import Summits.Ventures.LatticeQCDFlow.Exactness.IMHAnyStartMSE
import Summits.Ventures.LatticeQCDFlow.Scoring.ChainMeanSquareErrorSharp
import HarnessLib

/-!
# Every start, second order — the start is an `O(r^b/N²)` effect on the error bar:
# `|MSE_{μ₀}(N; b) − MSE_π(N)| ≤ r^b·4w(x₀)(4w(x₀) − 1)·D²/N²` for every initial law of flow-MCMC

HONEST FRAMING: exact (Metropolis-corrected) sampling algorithms for lattice gauge theory;
figures of merit are autocorrelation/cost numbers at stated couplings and volumes; no
continuum-physics claim.

Venture `LatticeQCDFlow` (cell pub-lqcd), topic `Exactness`; FANOUT row 30 (lean-1, GEN-35).  NEW WORK of the
cell, general state space.  `K = indepMH q w` (normalised weight `w` maximal at `x₀`, `W = w(x₀) = 1/A`, `r = 1 − A`);
`a ≤ f ≤ c`, `m = π f`, `D = max(m − a, c − m)`, `A_{N,b} = (1/N)Σ_{i<N} f(X_{b+i})`, `MSE_{μ₀}(N; b) = E_{μ₀}[(A_{N,b} −
m)²]`, `MSE_π(N)` the equilibrium error.  `Exactness/IMHAnyStartMSE` (this generation) gave the exact split
`MSE_{μ₀}(N; b) − MSE_π(N) = r^b·(MSE_ν(N) − MSE_π(N))` and the ZEROTH-ORDER size `|MSE_ν(N) − MSE_π(N)| ≤ D²` of the
bracket.  The Scoring row's pair-sum law (`Scoring/ChainMeanSquareErrorSharp.abs_sum_sum_chain_pair_sub_autocov_le`:
from ANY start the `N²` pair correlations `E[g(X_i)g(X_j)]` differ from the stationary `γ_{|i−j|}` by `O(1)` in total,
Doeblin constant `A`, rate `1 − A/2`) makes the bracket SECOND ORDER:

* §1 **`imh_chain_mse_anyStart_sub_stationary_abs_le`** — for EVERY initial law `ν` and `N ≥ 1` (no discards):
  `|MSE_ν(N) − MSE_π(N)| ≤ 4W(4W − 1)·D²/N²`.
* §2 **`imh_chain_windowMSE_anyStart_secondOrder`** — hence for every initial law `μ₀`, every `b`, `N ≥ 1`:
  `|MSE_{μ₀}(N; b) − MSE_π(N)| ≤ r^b·4W(4W − 1)·D²/N²` — THE EXACT RATE `r^b` OF THIS LINEAGE TIMES THE `1/N²` OF THE
  SCORING ROW: after `b` discarded updates the start moves the mean-square error of a window average by a relative
  `O(r^b·W²/N)` against the leading `(2W − 1)·Var_π f/N`; with **`imh_chain_windowMSE_anyStart_abs_le_min`** —
  `≤ r^b·D²·min(1, 4W(4W − 1)/N²)` (the zeroth-order envelope of `IMHAnyStartMSE` kept for short windows).
* §3 **`imh_chain_windowMSE_anyStart_le_secondOrder`** — the error bar
  `MSE_{μ₀}(N; b) ≤ (2W − 1)·Var_π f/N + r^b·4W(4W − 1)·D²/N²` from every start, and
  (**`imh_chain_windowMSE_anyStart_ge_secondOrder`**) `≥ MSE_π(N) − r^b·4W(4W − 1)·D²/N²`.

Reading (gauge files `Scaling/AutoregressiveGauge…AnyStartMSESecondOrder`): an exact gauge sampler started anywhere,
`b` configurations discarded, `N` kept: its error differs from the equilibrium run's by at most
`(1 − A)^b·(4/A)(4/A − 1)·D²/N²`.
NOT CLAIMED: the sharp constant of the `1/N²` term (GEN-32/33 computed it for the cold start: `(2W² − W)δ² − Wσ²_f`);
the sign of the difference; unbounded observables.  No `sorry`, no new definitions, nothing cited as a fact.
-/

noncomputable section

namespace Summit.Ventures.LatticeQCDFlow.Exactness

open MeasureTheory ProbabilityTheory Function Finset
open scoped ENNReal
open Summit.Ventures.LatticeQCDFlow.Scoring Literature.Probability.MarkovChains

variable {Ω : Type*} [MeasurableSpace Ω] {q : Measure Ω} [IsProbabilityMeasure q] {w : Ω → ℝ}

/-! ## §1 No discards: every start's error is within `4W(4W − 1)·D²/N²` of the equilibrium error -/

/-- **`|MSE_ν(N) − MSE_π(N)| ≤ 4W(4W − 1)·D²/N²`** for EVERY initial law `ν` and `N ≥ 1` (`W = w(x₀)`,
`D = max(π f − a, c − π f)`): the Scoring row's any-start pair-sum law with the flow-MCMC Doeblin constant `A = 1/W`.
[ours, composing the tree] -/
theorem imh_chain_mse_anyStart_sub_stationary_abs_le [Fact (Measurable w)] (hw0 : ∀ y, 0 < w y) {x₀ : Ω}
    (hmax : ∀ y, w y ≤ w x₀) [IsProbabilityMeasure (q.withDensity fun y => ENNReal.ofReal (w y))]
    (ν : Measure Ω) [IsProbabilityMeasure ν] {f : Ω → ℝ} (hf : Measurable f) {a c : ℝ}
    (ha : ∀ x, a ≤ f x) (hc : ∀ x, f x ≤ c) {N : ℕ} (hN : N ≠ 0) :
    |∫ x, ((∑ i ∈ range N, f (x i)) / N - ∫ z, f z ∂(q.withDensity fun y => ENNReal.ofReal (w y))) ^ 2
        ∂(Kernel.trajMeasure (X := fun _ : ℕ => Ω) ν
          (fun n : ℕ => (indepMH q w).comap (fun h : (i : ↥(Finset.Iic n)) → Ω => h ⟨n, Finset.mem_Iic.2 le_rfl⟩)
            (measurable_pi_apply _))) -
      ∫ x, ((∑ i ∈ range N, f (x i)) / N - ∫ z, f z ∂(q.withDensity fun y => ENNReal.ofReal (w y))) ^ 2
        ∂(Kernel.trajMeasure (X := fun _ : ℕ => Ω) (q.withDensity fun y => ENNReal.ofReal (w y))
          (fun n : ℕ => (indepMH q w).comap (fun h : (i : ↥(Finset.Iic n)) → Ω => h ⟨n, Finset.mem_Iic.2 le_rfl⟩)
            (measurable_pi_apply _)))| ≤
      4 * w x₀ * (4 * w x₀ - 1) *
        (max (∫ z, f z ∂(q.withDensity fun y => ENNReal.ofReal (w y)) - a)
          (c - ∫ z, f z ∂(q.withDensity fun y => ENNReal.ofReal (w y)))) ^ 2 / (N : ℝ) ^ 2 := by
  set π : Measure Ω := q.withDensity fun y => ENNReal.ofReal (w y) with hπdef
  set m := ∫ z, f z ∂π with hm
  set D := max (m - a) (c - m) with hD
  have hw : Measurable w := Fact.out
  have hWpos : 0 < w x₀ := hw0 x₀
  have hW : 1 ≤ w x₀ := one_le_of_mode (q := q) hmax
  have hπK : Kernel.Invariant (indepMH q w) π := indepMH_invariant (q := q) hw hw0
  have hmin : ∀ x {B : Set Ω}, MeasurableSet B → (ENNReal.ofReal (w x₀))⁻¹ * π B ≤ indepMH q w x B :=
    fun x B hB => indepMH_apply_ge hw hw0 hmax x hB
  have hε0 : 0 < (ENNReal.ofReal (w x₀))⁻¹ := ENNReal.inv_pos.2 ENNReal.ofReal_ne_top
  have htoReal : ((ENNReal.ofReal (w x₀))⁻¹).toReal = (w x₀)⁻¹ := by
    rw [ENNReal.toReal_inv, ENNReal.toReal_ofReal hWpos.le]
  obtain ⟨-, -, -, -, hhalf, -⟩ := half_const_bounds hmin hε0
  -- the centred observable `g = f − m` has `|g| ≤ D` and `π g = 0`
  have hC : ∀ x, |f x| ≤ max |a| |c| := fun x => abs_le_max_abs_abs (ha x) (hc x)
  have hgm : Measurable fun y => f y - m := hf.sub measurable_const
  have hgD : ∀ x, |f x - m| ≤ D := fun x => by
    rw [abs_le]
    constructor
    · have := le_max_left (m - a) (c - m); linarith [ha x]
    · exact le_trans (by linarith [hc x]) (le_max_right _ _)
  have hg0 : ∫ x, f x - m ∂π = 0 := by
    rw [integral_sub (integrable_of_bounded π hf hC) (integrable_const m), integral_const, probReal_univ, one_smul,
      hm, sub_self]
  have hpair := abs_sum_sum_chain_pair_sub_autocov_le (κ := indepMH q w) hπK hmin hε0 hgm hgD hg0 ν N
  rw [hhalf, htoReal] at hpair
  -- the two mean-square errors as pair sums
  have hNpos : (0 : ℝ) < N := by exact_mod_cast Nat.pos_of_ne_zero hN
  have hN2 : (0 : ℝ) < (N : ℝ) ^ 2 := by positivity
  rw [chain_sqError_timeAverage_eq hf hC m hN, chain_mse_stationary_eq (indepMH q w) hπK hf hC hN, ← sub_div,
    abs_div, abs_of_pos hN2, div_le_div_iff_of_pos_right hN2]
  refine hpair.trans (le_of_eq ?_)
  have hA0 : (w x₀)⁻¹ ≠ 0 := inv_ne_zero hWpos.ne'
  field_simp
  ring

/-! ## §2 After `b` discarded updates: the exact rate times the second order -/

/-- **THE START IS AN `O(r^b/N²)` EFFECT**: for every initial law `μ₀`, every `b` and `N ≥ 1`,
`|MSE_{μ₀}(N; b) − MSE_π(N)| ≤ r^b·4W(4W − 1)·D²/N²`. [ours] -/
theorem imh_chain_windowMSE_anyStart_secondOrder [Fact (Measurable w)] (hw0 : ∀ y, 0 < w y) {x₀ : Ω}
    (hmax : ∀ y, w y ≤ w x₀) [IsProbabilityMeasure (q.withDensity fun y => ENNReal.ofReal (w y))]
    (μ₀ : Measure Ω) [IsProbabilityMeasure μ₀] {f : Ω → ℝ} (hf : Measurable f) {a c : ℝ}
    (ha : ∀ x, a ≤ f x) (hc : ∀ x, f x ≤ c) (b : ℕ) {N : ℕ} (hN : N ≠ 0) :
    |∫ x, ((∑ i ∈ range N, f (x (b + i))) / N - ∫ z, f z ∂(q.withDensity fun y => ENNReal.ofReal (w y))) ^ 2
        ∂(Kernel.trajMeasure (X := fun _ : ℕ => Ω) μ₀
          (fun n : ℕ => (indepMH q w).comap (fun h : (i : ↥(Finset.Iic n)) → Ω => h ⟨n, Finset.mem_Iic.2 le_rfl⟩)
            (measurable_pi_apply _))) -
      ∫ x, ((∑ i ∈ range N, f (x i)) / N - ∫ z, f z ∂(q.withDensity fun y => ENNReal.ofReal (w y))) ^ 2
        ∂(Kernel.trajMeasure (X := fun _ : ℕ => Ω) (q.withDensity fun y => ENNReal.ofReal (w y))
          (fun n : ℕ => (indepMH q w).comap (fun h : (i : ↥(Finset.Iic n)) → Ω => h ⟨n, Finset.mem_Iic.2 le_rfl⟩)
            (measurable_pi_apply _)))| ≤
      (1 - (w x₀)⁻¹) ^ b * (4 * w x₀ * (4 * w x₀ - 1) *
        (max (∫ z, f z ∂(q.withDensity fun y => ENNReal.ofReal (w y)) - a)
          (c - ∫ z, f z ∂(q.withDensity fun y => ENNReal.ofReal (w y)))) ^ 2 / (N : ℝ) ^ 2) := by
  obtain ⟨ν, hν, hsplit⟩ := imh_chain_windowMSE_anyStart_exists (q := q) hw0 hmax μ₀ hf ha hc b hN (x₀ := x₀)
  have hν' := imh_chain_mse_anyStart_sub_stationary_abs_le (q := q) hw0 hmax ν hf ha hc hN (x₀ := x₀)
  have hW : 1 ≤ w x₀ := one_le_of_mode (q := q) hmax
  have hr0 : 0 ≤ (1 - (w x₀)⁻¹) ^ b := pow_nonneg (sub_nonneg.2 (inv_le_one_of_one_le₀ hW)) b
  set Mπ := ∫ x, ((∑ i ∈ range N, f (x i)) / N - ∫ z, f z ∂(q.withDensity fun y => ENNReal.ofReal (w y))) ^ 2
    ∂(Kernel.trajMeasure (X := fun _ : ℕ => Ω) (q.withDensity fun y => ENNReal.ofReal (w y))
      (fun n : ℕ => (indepMH q w).comap (fun h : (i : ↥(Finset.Iic n)) → Ω => h ⟨n, Finset.mem_Iic.2 le_rfl⟩)
        (measurable_pi_apply _))) with hMπ
  set Mν := ∫ x, ((∑ i ∈ range N, f (x i)) / N - ∫ z, f z ∂(q.withDensity fun y => ENNReal.ofReal (w y))) ^ 2
    ∂(Kernel.trajMeasure (X := fun _ : ℕ => Ω) ν
      (fun n : ℕ => (indepMH q w).comap (fun h : (i : ↥(Finset.Iic n)) → Ω => h ⟨n, Finset.mem_Iic.2 le_rfl⟩)
        (measurable_pi_apply _))) with hMν
  rw [hsplit, show (1 - (1 - (w x₀)⁻¹) ^ b) * Mπ + (1 - (w x₀)⁻¹) ^ b * Mν - Mπ =
    (1 - (w x₀)⁻¹) ^ b * (Mν - Mπ) by ring, abs_mul, abs_of_nonneg hr0]
  exact mul_le_mul_of_nonneg_left hν' hr0

/-- **Both orders at once**: `|MSE_{μ₀}(N; b) − MSE_π(N)| ≤ r^b·D²·min(1, 4W(4W − 1)/N²)`. [ours] -/
theorem imh_chain_windowMSE_anyStart_abs_le_min [Fact (Measurable w)] (hw0 : ∀ y, 0 < w y) {x₀ : Ω}
    (hmax : ∀ y, w y ≤ w x₀) [IsProbabilityMeasure (q.withDensity fun y => ENNReal.ofReal (w y))]
    (μ₀ : Measure Ω) [IsProbabilityMeasure μ₀] {f : Ω → ℝ} (hf : Measurable f) {a c : ℝ}
    (ha : ∀ x, a ≤ f x) (hc : ∀ x, f x ≤ c) (b : ℕ) {N : ℕ} (hN : N ≠ 0) :
    |∫ x, ((∑ i ∈ range N, f (x (b + i))) / N - ∫ z, f z ∂(q.withDensity fun y => ENNReal.ofReal (w y))) ^ 2
        ∂(Kernel.trajMeasure (X := fun _ : ℕ => Ω) μ₀
          (fun n : ℕ => (indepMH q w).comap (fun h : (i : ↥(Finset.Iic n)) → Ω => h ⟨n, Finset.mem_Iic.2 le_rfl⟩)
            (measurable_pi_apply _))) -
      ∫ x, ((∑ i ∈ range N, f (x i)) / N - ∫ z, f z ∂(q.withDensity fun y => ENNReal.ofReal (w y))) ^ 2
        ∂(Kernel.trajMeasure (X := fun _ : ℕ => Ω) (q.withDensity fun y => ENNReal.ofReal (w y))
          (fun n : ℕ => (indepMH q w).comap (fun h : (i : ↥(Finset.Iic n)) → Ω => h ⟨n, Finset.mem_Iic.2 le_rfl⟩)
            (measurable_pi_apply _)))| ≤
      (1 - (w x₀)⁻¹) ^ b *
        (max (∫ z, f z ∂(q.withDensity fun y => ENNReal.ofReal (w y)) - a)
          (c - ∫ z, f z ∂(q.withDensity fun y => ENNReal.ofReal (w y)))) ^ 2 *
        min 1 (4 * w x₀ * (4 * w x₀ - 1) / (N : ℝ) ^ 2) := by
  have h1 := imh_chain_windowMSE_anyStart_abs_le (q := q) hw0 hmax μ₀ hf ha hc b hN (x₀ := x₀)
  have h2 := imh_chain_windowMSE_anyStart_secondOrder (q := q) hw0 hmax μ₀ hf ha hc b hN (x₀ := x₀)
  have hW : 1 ≤ w x₀ := one_le_of_mode (q := q) hmax
  have hr0 : 0 ≤ (1 - (w x₀)⁻¹) ^ b := pow_nonneg (sub_nonneg.2 (inv_le_one_of_one_le₀ hW)) b
  set D2 := (max (∫ z, f z ∂(q.withDensity fun y => ENNReal.ofReal (w y)) - a)
    (c - ∫ z, f z ∂(q.withDensity fun y => ENNReal.ofReal (w y)))) ^ 2 with hD2
  have hD0 : 0 ≤ D2 := sq_nonneg _
  rcases le_total 1 (4 * w x₀ * (4 * w x₀ - 1) / (N : ℝ) ^ 2) with h | h
  · rw [min_eq_left h, mul_one]; exact h1
  · rw [min_eq_right h]
    calc _ ≤ _ := h2
      _ = _ := by ring

/-! ## §3 The error bar from every start, to second order -/

/-- **`MSE_{μ₀}(N; b) ≤ (2W − 1)·Var_π f/N + r^b·4W(4W − 1)·D²/N²`** from every start (`N ≥ 1`). [ours] -/
theorem imh_chain_windowMSE_anyStart_le_secondOrder [Fact (Measurable w)] (hw0 : ∀ y, 0 < w y) {x₀ : Ω}
    (hmax : ∀ y, w y ≤ w x₀) [IsProbabilityMeasure (q.withDensity fun y => ENNReal.ofReal (w y))]
    (μ₀ : Measure Ω) [IsProbabilityMeasure μ₀] {f : Ω → ℝ} (hf : Measurable f) {a c : ℝ}
    (ha : ∀ x, a ≤ f x) (hc : ∀ x, f x ≤ c) (b : ℕ) {N : ℕ} (hN : N ≠ 0) :
    ∫ x, ((∑ i ∈ range N, f (x (b + i))) / N - ∫ z, f z ∂(q.withDensity fun y => ENNReal.ofReal (w y))) ^ 2
        ∂(Kernel.trajMeasure (X := fun _ : ℕ => Ω) μ₀
          (fun n : ℕ => (indepMH q w).comap (fun h : (i : ↥(Finset.Iic n)) → Ω => h ⟨n, Finset.mem_Iic.2 le_rfl⟩)
            (measurable_pi_apply _))) ≤
      (2 * w x₀ - 1) *
          (∫ x, (f x - ∫ z, f z ∂(q.withDensity fun y => ENNReal.ofReal (w y))) ^ 2
            ∂(q.withDensity fun y => ENNReal.ofReal (w y))) / N +
        (1 - (w x₀)⁻¹) ^ b * (4 * w x₀ * (4 * w x₀ - 1) *
          (max (∫ z, f z ∂(q.withDensity fun y => ENNReal.ofReal (w y)) - a)
            (c - ∫ z, f z ∂(q.withDensity fun y => ENNReal.ofReal (w y)))) ^ 2 / (N : ℝ) ^ 2) := by
  have h1 := imh_chain_windowMSE_anyStart_secondOrder (q := q) hw0 hmax μ₀ hf ha hc b hN (x₀ := x₀)
  have hC : ∀ x, |f x| ≤ max |a| |c| := fun x => abs_le_max_abs_abs (ha x) (hc x)
  have h2 := imh_chain_mse_stationary_le (q := q) hw0 hmax hf hC hN (x₀ := x₀)
  rw [abs_le] at h1
  linarith [h1.2]

/-- **… and `MSE_{μ₀}(N; b) ≥ MSE_π(N) − r^b·4W(4W − 1)·D²/N²`** from every start. [ours] -/
theorem imh_chain_windowMSE_anyStart_ge_secondOrder [Fact (Measurable w)] (hw0 : ∀ y, 0 < w y) {x₀ : Ω}
    (hmax : ∀ y, w y ≤ w x₀) [IsProbabilityMeasure (q.withDensity fun y => ENNReal.ofReal (w y))]
    (μ₀ : Measure Ω) [IsProbabilityMeasure μ₀] {f : Ω → ℝ} (hf : Measurable f) {a c : ℝ}
    (ha : ∀ x, a ≤ f x) (hc : ∀ x, f x ≤ c) (b : ℕ) {N : ℕ} (hN : N ≠ 0) :
    ∫ x, ((∑ i ∈ range N, f (x i)) / N - ∫ z, f z ∂(q.withDensity fun y => ENNReal.ofReal (w y))) ^ 2
        ∂(Kernel.trajMeasure (X := fun _ : ℕ => Ω) (q.withDensity fun y => ENNReal.ofReal (w y))
          (fun n : ℕ => (indepMH q w).comap (fun h : (i : ↥(Finset.Iic n)) → Ω => h ⟨n, Finset.mem_Iic.2 le_rfl⟩)
            (measurable_pi_apply _))) -
        (1 - (w x₀)⁻¹) ^ b * (4 * w x₀ * (4 * w x₀ - 1) *
          (max (∫ z, f z ∂(q.withDensity fun y => ENNReal.ofReal (w y)) - a)
            (c - ∫ z, f z ∂(q.withDensity fun y => ENNReal.ofReal (w y)))) ^ 2 / (N : ℝ) ^ 2) ≤
      ∫ x, ((∑ i ∈ range N, f (x (b + i))) / N - ∫ z, f z ∂(q.withDensity fun y => ENNReal.ofReal (w y))) ^ 2
        ∂(Kernel.trajMeasure (X := fun _ : ℕ => Ω) μ₀
          (fun n : ℕ => (indepMH q w).comap (fun h : (i : ↥(Finset.Iic n)) → Ω => h ⟨n, Finset.mem_Iic.2 le_rfl⟩)
            (measurable_pi_apply _))) := by
  have h1 := imh_chain_windowMSE_anyStart_secondOrder (q := q) hw0 hmax μ₀ hf ha hc b hN (x₀ := x₀)
  rw [abs_le] at h1
  linarith [h1.1]

end Summit.Ventures.LatticeQCDFlow.Exactness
--- --- ---
Task prompt.
Where the listing above reaches the line that contains "makes the bracket", start retyping, and finish with the line that contains "against the leading"; reproduce those lines exactly and no others.

Response area.
Doeblin constant `A`, rate `1 − A/2`) makes the bracket SECOND ORDER:

* §1 **`imh_chain_mse_anyStart_sub_stationary_abs_le`** — for EVERY initial law `ν` and `N ≥ 1` (no discards):
  `|MSE_ν(N) − MSE_π(N)| ≤ 4W(4W − 1)·D²/N²`.
* §2 **`imh_chain_windowMSE_anyStart_secondOrder`** — hence for every initial law `μ₀`, every `b`, `N ≥ 1`:
  `|MSE_{μ₀}(N; b) − MSE_π(N)| ≤ r^b·4W(4W − 1)·D²/N²` — THE EXACT RATE `r^b` OF THIS LINEAGE TIMES THE `1/N²` OF THE
  SCORING ROW: after `b` discarded updates the start moves the mean-square error of a window average by a relative
  `O(r^b·W²/N)` against the leading `(2W − 1)·Var_π f/N`; with **`imh_chain_windowMSE_anyStart_abs_le_min`** —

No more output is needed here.